Scientific classification
- Kingdom: Plantae
- Clade: Embryophytes
- Clade: Tracheophytes
- Clade: Angiosperms
- Clade: Eudicots
- Clade: Rosids
- Order: Oxalidales
- Family: Cunoniaceae
- Genus: Eucryphia
- Species: E. glutinosa
- Binomial name: Eucryphia glutinosa (Poepp. & Endl.) Baill.
- Synonyms: Eucryphia pinnatifolia Gay; Fagus glutinosa Poepp. & Endl.;

= Eucryphia glutinosa =

- Genus: Eucryphia
- Species: glutinosa
- Authority: (Poepp. & Endl.) Baill.
- Conservation status: EN
- Synonyms: Eucryphia pinnatifolia Gay, Fagus glutinosa Poepp. & Endl.

Species of plant

Eucryphia glutinosa, commonly known as brush bush, nirrhe, and guindo santo, is a species of flowering plant in the family Cunoniaceae. It is endemic to Chile, where it inhabits moist woodland habitats in the Maule, Ñuble, Biobio, and Araucania regions. It is a large deciduous shrub or small tree, growing to 10 m tall by 6 m wide, with glossy dark green leaves turning red in autumn. Single (or occasionally double) four-petalled, fragrant white flowers with prominent stamens appear in late summer.

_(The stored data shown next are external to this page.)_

import Summits.CriticalPhenomena.PercolationContinuityZ3.Theorems.PercNearOneGluingNoHeavyLowerTailSunflowerMultiPetalKempeNormalForm
import Mathlib.Combinatorics.SimpleGraph.Acyclic
import HarnessLib
import HarnessLib.Audit

/-!
# `NoHeavyLowerTail` (crux stmt-CriticalPhenomena-4575), Lemma B for graph clutters: the CONNECTED REDUCTION —
# one-point monotonicity of `Q` at a non-cut vertex of a CONNECTED graph implies Lemma B for every connected graph

Support file (seat `prim-l12-p2` gen 40; `--supports stmt-CriticalPhenomena-4575`; companion of `…SunflowerMultiPetalKempeNormalForm`
(p408427: the colouring-language functional `Qcol`)).  No `sorry`; nothing is asserted about the crux; the `@[conjecture]` definition is an
obligation of the programme, never a fact.  Memo: run/shared/lean/prim/prim-l12/prim-l12-p2/FINDING-g40-KEMPE-IDENTITY-LEAN-AND-CONNECTED-SLACK.md §2.

WHY THE CONNECTED FORM.  Every tight or near-tight instance of the Lemma-B functional and of its inductive handles is DISCONNECTED:
`Q(sK₂) = 0` for `s ≤ 3`, `Q(4K₂)` has ratio `1.004`, the vertex-identification inequality CN is an equality on `P₃ ⊔ 2K₂`, and the
one-point inequality `Q(G − x) ≤ Q(G)` (census-clean at every vertex of every graph on ≤ 9 vertices, memo FINDING-g36 §2) is tight at
matchings.  Disjoint unions are handled by THEOREM A (`…SunflowerMultiPetalTypeUnion.lemmaB_pair_nonneg`, in the tree), so only CONNECTED
graphs need an inductive argument — and there the census shows uniform slack (exact enumeration, this gen): over all connected graphs on
≤ 8 vertices and all vertices `x` with `G − x` connected (89 315 instances), `(2·POS(G) + NEG(G−x)) / (NEG(G) + 2·POS(G−x)) ≥ 1.22`
(smallest values at `K₆`, 1.26, and `K₈` minus a perfect matching, 1.22), and the kernel ratio `ΣK⁺/ΣK⁻ ≥ 2.45` at vertices of degree ≥ 2 (n ≤ 7); the vertex-identification sector ratio is `≥ 1.5` (minimum `K₅ − e`), against `1`
for disconnected graphs.  This file records the connected one-point form as a typed obligation and proves that it ALONE gives Lemma B for
every connected graph (peel a non-cut vertex — a leaf of a spanning tree, `SimpleGraph.Connected.exists_connected_induce_compl_singleton_of_finite_nontrivial`).

* `MZQConnected` (OPEN, census-clean): `Qcol (G − x) ≤ Qcol G` for connected `G` and `x` with `G − x` connected.
* `Qcol_nonneg_of_connected` : `MZQConnected →` every connected finite graph has `0 ≤ Qcol G`.
-/

namespace Summit.CriticalPhenomena.PercolationContinuityZ3.Theorems.SunflowerPartition.Kempe

open Finset
open scoped Classical

/-- **ONE-POINT MONOTONICITY OF `Q` AT A NON-CUT VERTEX OF A CONNECTED GRAPH** (this work; OPEN; evidence in the file header: 0 violations
over all (graph, vertex) pairs on ≤ 9 vertices, ratio ≥ 1.22 over all connected instances on ≤ 8 vertices): for a connected finite graph `G`
and a vertex `x` whose deletion leaves `G` connected, `Q(G − x) ≤ Q(G)`.  An obligation, never a fact: use as `(h : MZQConnected)`.
[status: open] -/
@[conjecture] def MZQConnected : Prop :=
  ∀ (V : Type) [Fintype V] (G : SimpleGraph V) (x : V), G.Connected → (G.induce ({x}ᶜ : Set V)).Connected →
    Qcol (G.induce ({x}ᶜ : Set V)) ≤ Qcol G

variable {V : Type*} [Fintype V] (G : SimpleGraph V)

/-- A graph on at most one vertex has no edges, hence no monochromatic edges. [this work] -/
theorem cnt_eq_zero_of_subsingleton [Subsingleton V] (σ : V → Fin 3) (c : Fin 3) : cnt G σ c = 0 := by
  unfold cnt monoCol
  rw [Finset.card_eq_zero, filter_eq_empty_iff]
  intro e he
  rw [mem_edges] at he
  induction e using Sym2.ind with
  | _ u v => exact absurd (Subsingleton.elim u v) (G.ne_of_adj ((mk_mem_edgeSet_iff G u v).1 he))

/-- A graph on at most one vertex has `Q = 0`. [this work] -/
theorem Qcol_eq_zero_of_subsingleton [Subsingleton V] : Qcol G = 0 := by
  unfold Qcol
  refine sum_eq_zero fun σ _ => ?_
  have h0 : ∀ c, cnt G σ c = 0 := cnt_eq_zero_of_subsingleton G σ
  unfold qcol IsPos IsNeg
  rw [if_neg, if_neg, sub_zero]
  · rintro (⟨c, -, hc⟩ | h)
    · obtain ⟨c', hc'⟩ : ∃ c' : Fin 3, c' ≠ c := ⟨c + 1, by
        intro h; have := congrArg (fun z : Fin 3 => z - c) h; simp at this⟩
      have := hc c' hc'; rw [h0] at this; exact absurd this (by decide)
    · have := h 0; rw [h0] at this; exact absurd this (by decide)
  · rintro ⟨c, hc, -⟩; rw [h0] at hc; exact absurd hc (by decide)

/-- **THE CONNECTED REDUCTION**: one-point monotonicity at non-cut vertices of connected graphs gives Lemma B for every connected finite
graph (induction on the number of vertices, peeling a vertex whose deletion keeps the graph connected). [this work] -/
theorem Qcol_nonneg_of_connected (h : MZQConnected) :
    ∀ (n : ℕ) (W : Type) [Fintype W] (H : SimpleGraph W), Fintype.card W = n → H.Connected → 0 ≤ Qcol H := by
  intro n
  induction n using Nat.strong_induction_on with
  | _ n ih =>
    intro W _ H hcard hconn
    by_cases hn : n ≤ 1
    · haveI : Subsingleton W := Fintype.card_le_one_iff_subsingleton.mp (hcard ▸ hn)
      rw [Qcol_eq_zero_of_subsingleton]
    · haveI : Nontrivial W := Fintype.one_lt_card_iff_nontrivial.mp (by omega)
      obtain ⟨x, hx⟩ := hconn.exists_connected_induce_compl_singleton_of_finite_nontrivial
      have hle := h W H x hconn hx
      have hcard' : Fintype.card ↥({x}ᶜ : Set W) = n - 1 := by
        rw [Fintype.card_compl_set, Set.card_singleton, hcard]
      have h0 := ih (n - 1) (by omega) ↥({x}ᶜ : Set W) (H.induce ({x}ᶜ : Set W)) hcard' hx
      exact le_trans h0 hle

/-- Corollary, unparametrised: under `MZQConnected` every connected finite graph satisfies Lemma B in colouring language. [this work] -/
theorem Qcol_nonneg_of_connected' (h : MZQConnected) {W : Type} [Fintype W] (H : SimpleGraph W) (hconn : H.Connected) :
    0 ≤ Qcol H :=
  Qcol_nonneg_of_connected h _ W H rfl hconn

end Summit.CriticalPhenomena.PercolationContinuityZ3.Theorems.SunflowerPartition.Kempe
import Summits.NavierStokesRegularity.FluidComputer.RotorKnobTrigger
import HarnessLib

/-!
# The seed–rotor scale knob, part 3 of 6: the critical window and the clock after it

Part 3 of `RotorKnob*.lean` (cell `pub-fluidc`, blueprint seat bp1, gen 22; namespace
`Summit.NavierStokesRegularity.FluidComputer.RotorKnob`).
HONEST FRAMING: low prior, high value-of-information experiment on Tao's machine paradigm; NOT a
claim that NS blows up.
Five-mode ODE analysis of [Tao2016AveragedNS, §5.5] with the clock/amplifier scale `ε` and the
seed/rotor scale `ρ` kept apart; nothing is proved about Navier–Stokes.

THIS FILE: the sharp sub-solution `c_lower_sharp` (`c ≥ (ρ²/(4K⁵))e^{Mt²/2 - 1 - M}` on
`[K⁻⁵, τ]`); `tc_window` — the first hitting time `τ` of the trigger level `K⁻¹⁰ρ²` satisfies
`2 - 24 log K/M ≤ τ² ≤ 2 + 2/M`, `1 ≤ τ ≤ 3/2`: the seed–rotor scale `ρ` CANCELS from the
hitting condition `2ρ²e^{Mt²/2 + 1 - M} ≈ K⁻¹⁰ρ²`, so the critical time `≈ √2` does not see `ρ`;
and the post-critical clock bound `b_lower_after` (`b ≥ ε/8` on `[τ, 2]` — THE step that spends
the exponential condition `ρ⁴ ≤ ε²e^{-18M}/(64M)`, via the crude bound `c ≤ 2ρ²e^{9M}` and
`∂ₜb ≥ -ε⁻¹Mc²`). [cite: Tao2016AveragedNS, §5.5 (tcable), (c-bound), "b ≳ ε on [t_c,2]"].
No named facts; 0 sorry.
-/

noncomputable section

namespace Summit.NavierStokesRegularity.FluidComputer.RotorKnob

open Set Real Filter
open _root_.Topology
open Literature.Analysis.FluidPDE.Tao2016AveragedNS
open Literature.Analysis.FluidPDE.Tao2016AveragedNS.Thm53 (antitoneOn_intFactor monotoneOn_intFactor
  antitoneOn_sub_of_deriv_le monotoneOn_sub_of_le_deriv exists_hitTime abs_sub_le_of_abs_deriv_le
  sqrt_two_gt sqrt_two_lt invSqrt_facts Es_alg decay_alg numeric_N4 init_a init_b init_c init_d
  init_e)

variable {K M ε ρ τ δ : ℝ} {X : ℝ → Fin 5 → ℝ}

/-- Sharp sub-solution for `c` on `[K⁻⁵, τ]` (needs `K⁻⁵ ≤ τ`):
`c(t) ≥ (ρ²/(4K⁵)) exp(Mt²/2 - 1 - M)` (integrating factor `exp(-(Mt²/2 - βt))`, first on
`[0,K⁻⁵]` where it is `≥ e^{-1/2}` because `M K⁻¹⁰ ≤ 1`, then on `[K⁻⁵,τ]`).
[cite: Tao2016AveragedNS, §5.5 proof of (tcable)] -/
theorem c_lower_sharp (hX : ∀ t, HasDerivAt X (rotorCircuit K M ε ρ (X t)) t) (h0 : X 0 = delayInit)
    (hε : 0 < ε) (hρ : 0 < ρ) (hρε : ρ ^ 2 ≤ ε) (hM0 : 0 < M) (hMK : M ≤ K ^ 10) (hK : 2 ≤ K)
    (hτ2 : τ ≤ 2)
    (hτ5 : (K ^ 5)⁻¹ ≤ τ)
    (hεK : ε ^ 2 ≤ 1 / (6 * K ^ 20)) (hMρ : M * ρ ^ 4 ≤ ε ^ 2)
    (hcτ : ∀ t, 0 ≤ t → t ≤ τ → X t 2 ≤ ρ ^ 2 / K ^ 10)
    {t : ℝ} (ht : t ∈ Icc (K ^ 5)⁻¹ τ) :
    ρ ^ 2 / (4 * K ^ 5) * exp (M * t ^ 2 / 2 - 1 - M) ≤ X t 2 := by
  have hK0 : 0 < K := by linarith
  have hK1 : 1 ≤ K := by linarith
  have hK68 : 68 ≤ K ^ 10 := by
    have : (2 : ℝ) ^ 10 ≤ K ^ 10 := pow_le_pow_left₀ (by norm_num) hK 10
    nlinarith
  set β : ℝ := 34 * M / K ^ 20 with hβ
  have hβ0 : 0 ≤ β := by positivity
  have hβ1 : β ≤ 1 / 2 := by
    simp only [hβ]; rw [div_le_div_iff₀ (by positivity) (by norm_num)]
    have : K ^ 20 = K ^ 10 * K ^ 10 := by ring
    nlinarith [pow_pos hK0 10]
  have hks₀' : M * ((K ^ 5)⁻¹ * (K ^ 5)⁻¹) ≤ 1 := by
    rw [← mul_inv, ← pow_add, show (5 + 5 : ℕ) = 10 from rfl, ← div_eq_mul_inv,
      div_le_one (by positivity)]
    exact hMK
  set k : ℝ := M with hk
  have hk0 : 0 < k := hM0
  set μ : ℝ := ρ ^ 2 * exp (-k) with hμ
  have hμ0 : 0 ≤ μ := by positivity
  set s₀ : ℝ := (K ^ 5)⁻¹ with hs₀
  have hs₀0 : 0 < s₀ := by positivity
  have hks₀ : k * (s₀ * s₀) ≤ 1 := hks₀'
  -- integrating factor `G(s) = k s²/2 - β s`
  have hG : ∀ s, HasDerivAt (fun r : ℝ => k / 2 * (r * r) - β * r) (k * s - β) s := by
    intro s
    have := (((hasDerivAt_id s).mul (hasDerivAt_id s)).const_mul (k / 2)).sub
      ((hasDerivAt_id s).const_mul β)
    exact this.congr_deriv (by simp; ring)
  -- the bracket `(c' - (ks-β)c) e^{-G} ≥ (μ/2) e^{-G}` on `[0,τ]`
  have hbr : ∀ s ∈ Icc 0 τ, μ / 2 * exp (-(k / 2 * (s * s) - β * s)) ≤
      (ρ ^ 2 * exp (-M) * X s 0 ^ 2 + ε⁻¹ * M * X s 1 * X s 2
        - (k * s - β) * X s 2) * exp (-(k / 2 * (s * s) - β * s)) := by
    intro s hs
    have hc0 : 0 ≤ X s 2 := c_nonneg hX h0 hs.1
    have ha1 : |X s 0 - 1| ≤ 8 / K ^ 20 := a_near_one hX h0 hε hρ hρε hM0.le hK1 hτ2 hεK hcτ hs
    have hb : |X s 1 - ε * s| ≤ 17 * ε / K ^ 20 * s :=
      b_linear hX h0 hε hρ hρε hM0 hK1 hτ2 hεK hMρ hcτ hs
    have hs2 : s ≤ 2 := hs.2.trans hτ2
    -- `a² ≥ 1/2`
    have hK20 : 8 / K ^ 20 ≤ 1 / 4 := by
      rw [div_le_div_iff₀ (by positivity) (by norm_num)]
      have : (2 : ℝ) ^ 20 ≤ K ^ 20 := pow_le_pow_left₀ (by norm_num) hK 20
      nlinarith
    have ha_lo : 3 / 4 ≤ X s 0 := by have := (abs_le.1 ha1).1; linarith
    have ha2 : 1 / 2 ≤ X s 0 ^ 2 := by nlinarith
    -- `ν b ≥ k s - β`
    have hνb : k * s - β ≤ ε⁻¹ * M * X s 1 := by
      have hb' : ε * s - 17 * ε / K ^ 20 * s ≤ X s 1 := by
        have := (abs_le.1 hb).1; linarith
      have h34 : 17 * ε / K ^ 20 * s ≤ 34 * ε / K ^ 20 := by
        have h2s : 17 * ε / K ^ 20 * s ≤ 17 * ε / K ^ 20 * 2 :=
          mul_le_mul_of_nonneg_left hs2 (by positivity)
        have h2e : 17 * ε / K ^ 20 * 2 = 34 * ε / K ^ 20 := by ring
        linarith
      calc k * s - β = ε⁻¹ * M * (ε * s - 34 * ε / K ^ 20) := by
            simp only [hβ, hk]; field_simp
        _ ≤ ε⁻¹ * M * X s 1 :=
            mul_le_mul_of_nonneg_left (by linarith) (by positivity)
    have h1 : μ / 2 ≤ ρ ^ 2 * exp (-M) * X s 0 ^ 2 := by
      have : ρ ^ 2 * exp (-M) * (1 / 2) ≤ ρ ^ 2 * exp (-M) * X s 0 ^ 2 :=
        mul_le_mul_of_nonneg_left ha2 (by positivity)
      simp only [hμ, hk] at this ⊢; linarith
    have h2 : (k * s - β) * X s 2 ≤ ε⁻¹ * M * X s 1 * X s 2 :=
      mul_le_mul_of_nonneg_right hνb hc0
    have hbr' : μ / 2 ≤ ρ ^ 2 * exp (-M) * X s 0 ^ 2 + ε⁻¹ * M * X s 1 * X s 2
        - (k * s - β) * X s 2 := by linarith
    exact mul_le_mul_of_nonneg_right hbr' (exp_pos _).le
  -- Stage A: on `[0, s₀]`, `e^{-G} ≥ 1/2`, so `c e^{-G} - (μ/4) s` is monotone
  have hs₀τ : s₀ ≤ τ := hτ5
  have hmonoA := monotoneOn_intFactor (s := Icc 0 s₀) (g := fun s => k * s - β)
    (G := fun r => k / 2 * (r * r) - β * r) (φ := fun _ => μ / 4) (Φ := fun s => μ / 4 * s)
    (convex_Icc 0 s₀) (fun s _ => hasDerivAt_c hX s) (fun s _ => hG s)
    (fun s _ => ((hasDerivAt_id s).const_mul (μ / 4)).congr_deriv (by simp))
    (fun s hs => by
      have hsτ : s ∈ Icc 0 τ := ⟨hs.1, hs.2.trans hs₀τ⟩
      have hexp : 1 / 2 ≤ exp (-(k / 2 * (s * s) - β * s)) := by
        have hss : k * (s * s) ≤ 1 := by
          calc k * (s * s) ≤ k * (s₀ * s₀) := by
                exact mul_le_mul_of_nonneg_left (mul_self_le_mul_self hs.1 hs.2) hk0.le
            _ ≤ 1 := hks₀
        have harg : -(1 / 2 : ℝ) ≤ -(k / 2 * (s * s) - β * s) := by
          have : 0 ≤ β * s := mul_nonneg hβ0 hs.1
          linarith
        calc (1 / 2 : ℝ) ≤ exp (-(1 / 2 : ℝ)) := by
              have h := Real.add_one_le_exp (-(1 / 2 : ℝ))
              linarith
          _ ≤ exp (-(k / 2 * (s * s) - β * s)) := exp_le_exp.2 harg
      calc μ / 4 = μ / 2 * (1 / 2) := by ring
        _ ≤ μ / 2 * exp (-(k / 2 * (s * s) - β * s)) :=
            mul_le_mul_of_nonneg_left hexp (by positivity)
        _ ≤ _ := hbr s hsτ)
  have hA := hmonoA (⟨le_rfl, hs₀0.le⟩ : (0 : ℝ) ∈ Icc 0 s₀) ⟨hs₀0.le, le_rfl⟩ hs₀0.le
  simp only [init_c h0, zero_mul, mul_zero, sub_zero] at hA
  -- Stage B: on `[s₀, τ]`, `c e^{-G}` is monotone
  have hmonoB := monotoneOn_intFactor (s := Icc s₀ τ) (g := fun s => k * s - β)
    (G := fun r => k / 2 * (r * r) - β * r) (φ := fun _ => 0) (Φ := fun _ => 0)
    (convex_Icc s₀ τ) (fun s _ => hasDerivAt_c hX s) (fun s _ => hG s)
    (fun s _ => hasDerivAt_const s (0 : ℝ))
    (fun s hs => by
      have hsτ : s ∈ Icc 0 τ := ⟨hs₀0.le.trans hs.1, hs.2⟩
      exact le_trans (by positivity) (hbr s hsτ))
  have hB := hmonoB (⟨le_rfl, hs₀τ⟩ : s₀ ∈ Icc s₀ τ) ht ht.1
  simp only [sub_zero] at hB
  -- combine: `c t e^{-G t} ≥ μ/4 s₀`
  have hct : μ / 4 * s₀ ≤ X t 2 * exp (-(k / 2 * (t * t) - β * t)) := by linarith
  have ht0 : 0 ≤ t := hs₀0.le.trans ht.1
  have ht2 : t ≤ 2 := ht.2.trans hτ2
  have hE : X t 2 = X t 2 * exp (-(k / 2 * (t * t) - β * t)) * exp (k / 2 * (t * t) - β * t) := by
    rw [mul_assoc, ← exp_add, neg_add_cancel, exp_zero, mul_one]
  rw [hE]
  calc ρ ^ 2 / (4 * K ^ 5) * exp (M * t ^ 2 / 2 - 1 - M)
      = μ / 4 * s₀ * exp (k / 2 * (t * t) - 1) := by
        simp only [hμ, hk, hs₀]
        rw [show M * t ^ 2 / 2 - 1 - M = -M + (M / 2 * (t * t) - 1) by ring,
          exp_add (-M)]
        field_simp
    _ ≤ μ / 4 * s₀ * exp (k / 2 * (t * t) - β * t) := by
        have hβt : β * t ≤ 1 := by nlinarith
        exact mul_le_mul_of_nonneg_left (exp_le_exp.2 (by linarith)) (by positivity)
    _ ≤ X t 2 * exp (-(k / 2 * (t * t) - β * t)) * exp (k / 2 * (t * t) - β * t) :=
        mul_le_mul_of_nonneg_right hct (exp_pos _).le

The Latin specific epithet glutinosa means "sticky, glutinous".

The hardiest of its genus, it is a popular subject for cultivation in parks and gardens, valued for its foliage and late flowering. It requires moist, acidic soil with roots shaded from the sun. It has gained the Royal Horticultural Society's Award of Garden Merit.